The first gallery in the basement

The second gallery in the basement

The Galleries are also very impressive in terms of the support for those who have accessibility issues having both a very efficient lift between ground floor and basement space. That ALWAYS impresses me given my osteoarthritis!

Sales: I saw a lot of artworks with red dots

Interestingly the women seemed to be doing very well on sales. I'd like to highlight Valérie Pirlot and Marie Rose who have both sold six paintings each. I gathered from one of the artists, who had sold a number of paintings, that they had gone online with the artwork in the exhibition a week before the exhibition opened and a number of artworks sold during that week. I'm left wondering if sales are directly linked to artists being an active user of Instagram....?

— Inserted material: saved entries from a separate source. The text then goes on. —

/-! ## §2 At `(X₀(49), 7)`: regularity of the class makes the `K`-factor a unit, hence `Ш(W)[7] = 0` for the twist -/

/-- **The `K`-factor of `(X₀(49), K)` is a `7`-unit on a REGULAR class, at ANY datum.** Let `K` be imaginary quadratic with `7 ∤ d_K`
and Kronecker character `ε_K` (mod `|d_K|`, `ℚ₇`-valued), `χ` a PRIMITIVE character mod `m ⊥ 7` agreeing with `ε_K` at every prime
`ℓ ∤ N₀`, REGULAR: `7 ∤ B_{5,χ}/5`. Then for every datum `(f, ψ, ω')` (either parity) with `ω'` Teichmüller and the trace form `hss`
for `cm7 = 49a1`: `¬ ‖B_{1,(ψ₀ω'⁻¹)~}‖₇ ≤ 7⁻¹` for Kriz–Li's second character `bernoulliCharTwo ψ ε_K ω'`. Proof: w6 g8's
`bernoulli_hypothesis_cm7_of_regular` gives Thm. 1.20's product (4) at `ψ = ω'²`; the product is the same at every datum
(`OffLocusDictionary.bernoulliFour_iff_of_hss`, with bsd-goldfeld's `hss_cm7_teichmuller_sq`); both factors are `7`-integral
(`BernoulliUnits.norm_bernoulliPair_le_one_of_hss`, `7 ∤ d_K`), so the second is a unit.
[cite: KrizLi2019, Thm. 1.20 (p. 8, the Bernoulli hypothesis) and §7.1 (p. 43)] [cite: Washington1997, §5.1, Thm. 5.11 and Cor. 5.13] -/
theorem not_norm_fieldFactor_cm7_le_inv_of_regular
    (K : Type) [Field K] [NumberField K] (h7d : ¬ (7 : ℤ) ∣ NumberField.discr K)
    (εK : DirichletCharacter ℚ_[7] (NumberField.discr K).natAbs) (hεK : IsKroneckerCharacterOf K εK)
    {m : ℕ} [NeZero m] (χ : DirichletCharacter ℚ_[7] m) (hχ : χ.IsPrimitive) (hm7 : m.Coprime 7)
    {N₀ : ℕ} (hN₀ : N₀ ≠ 0)
    (hχε : ∀ ℓ : ℕ, ℓ.Prime → ¬ ℓ ∣ N₀ → χ (ℓ : ZMod m) = εK (ℓ : ZMod (NumberField.discr K).natAbs))
    (hreg : ¬ ‖(5 : ℚ_[7])⁻¹ * generalizedBernoulli 5 χ‖ ≤ (7 : ℝ)⁻¹)
    {f : ℕ} [NeZero f] (ψ : DirichletCharacter ℚ_[7] f) (ω' : DirichletCharacter ℚ_[7] 7)
    (hω' : IsTeichmullerCharacter ω')
    (hss : ∀ ℓ : ℕ, ℓ.Prime → ¬ (ℓ ∣ 7 * cm7.conductorNorm ℤ) →
      ‖((cm7.LFunction ℓ : ℤ) : ℚ_[7]) - (ψ (ℓ : ZMod f) + ψ⁻¹ (ℓ : ZMod f) * ω' (ℓ : ZMod 7))‖ < 1) :
    ¬ ‖bernoulliOnePrim (bernoulliCharTwo ψ εK ω')‖ ≤ (7 : ℝ)⁻¹ := by
  haveI h7 : Fact (Nat.Prime 7) := ⟨by norm_num⟩
  haveI : NeZero (NumberField.discr K).natAbs := ⟨Int.natAbs_ne_zero.mpr (NumberField.discr_ne_zero K)⟩
  have hCM : cm7.HasCM := hasCM_cm7'
  have hram : CMRamified cm7 7 := KrizLiBinders.cmRamified_bases.1
  have h7d' : ¬ 7 ∣ (NumberField.discr K).natAbs := fun h => h7d (Int.natCast_dvd.mpr h)
  -- (4) at `ψ = ω'²` from regularity (w6 g8), transported to the datum `(ψ, ω')` (rigidity of the Bernoulli product)
  have h4 := bernoulli_hypothesis_cm7_of_regular ω' hω' εK χ hχ hm7 hN₀ hχε hreg
  have h4ψ : ¬ (‖bernoulliOnePrim (bernoulliCharOne ψ εK) * bernoulliOnePrim (bernoulliCharTwo ψ εK ω')‖ ≤ (7 : ℝ)⁻¹) :=
    fun h => h4 ((OffLocusDictionary.bernoulliFour_iff_of_hss cm7 (by norm_num) K ψ (ω' ^ 2) ω' ω' εK εK hω' hω' hss
      (hss_cm7_teichmuller_sq ω' hω') hεK hεK).mp h)
  -- both factors are `7`-integral, so the second is a unit
  obtain ⟨ha, -⟩ := BernoulliUnits.norm_bernoulliPair_le_one_of_hss cm7 hCM hram (by norm_num) hω' ψ hss εK h7d'
  intro hb
  apply h4ψ
  rw [norm_mul]
  calc ‖bernoulliOnePrim (bernoulliCharOne ψ εK)‖ * ‖bernoulliOnePrim (bernoulliCharTwo ψ εK ω')‖
      ≤ 1 * (7 : ℝ)⁻¹ := mul_le_mul ha hb (norm_nonneg _) zero_le_one
    _ = (7 : ℝ)⁻¹ := one_mul _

Valérie Pirlot - three of the paintings in this photo have sold
she has sold six of her nine paintings in the exhibition
five of which sold online in the presale period
I liked all her paintings!

What most impressed me was that this was the first exhibition I've looked at in a very long time where the emphasis was on smaller and more affordable artwork. 

  • Almost all the artwork is priced at under £1K. 
  • There's only one artist who seems to have failed to "get the memo". 
Some people commented to me at the PV that they found my recent series of posts about affordable art and pricing to sell to be very useful. This was certainly an exhibition which looked as if the main messages had been well and truly absorbed!

Whose artwork I liked

I'm going to highlight the artwork which I liked the best. Which is not to say that any of the others are less good just that my personal preferences responded to these and/or I've seen a lot of their artwork in the past.

In general, I liked those which looked most like genuine plein air artwork.

This is the unsold painting which most tempted me. I have very good taste - it has now sold!

North Pier Sunset by Adam Ralston
oil 39 x 44cm
£450 (SOLD)

I also very much liked these two paintings of London by Adam Ralston - very clear view in a loose painterly way

(top) City of London - oil 44 X 54cm £695
(bottom) Tower Bridge Light - oil 44 x 54cm £695 (SOLD)

I liked both these paintings (below) - by David Pilgrim (top) and Marie Rose (bottom) and was entirely unsurprised to see both had sold.

Overall, for all those who like plein air paintings on their walls, this is a very good exhibition to visit.

There are also demonstrations by member artists all this week. See their website for details.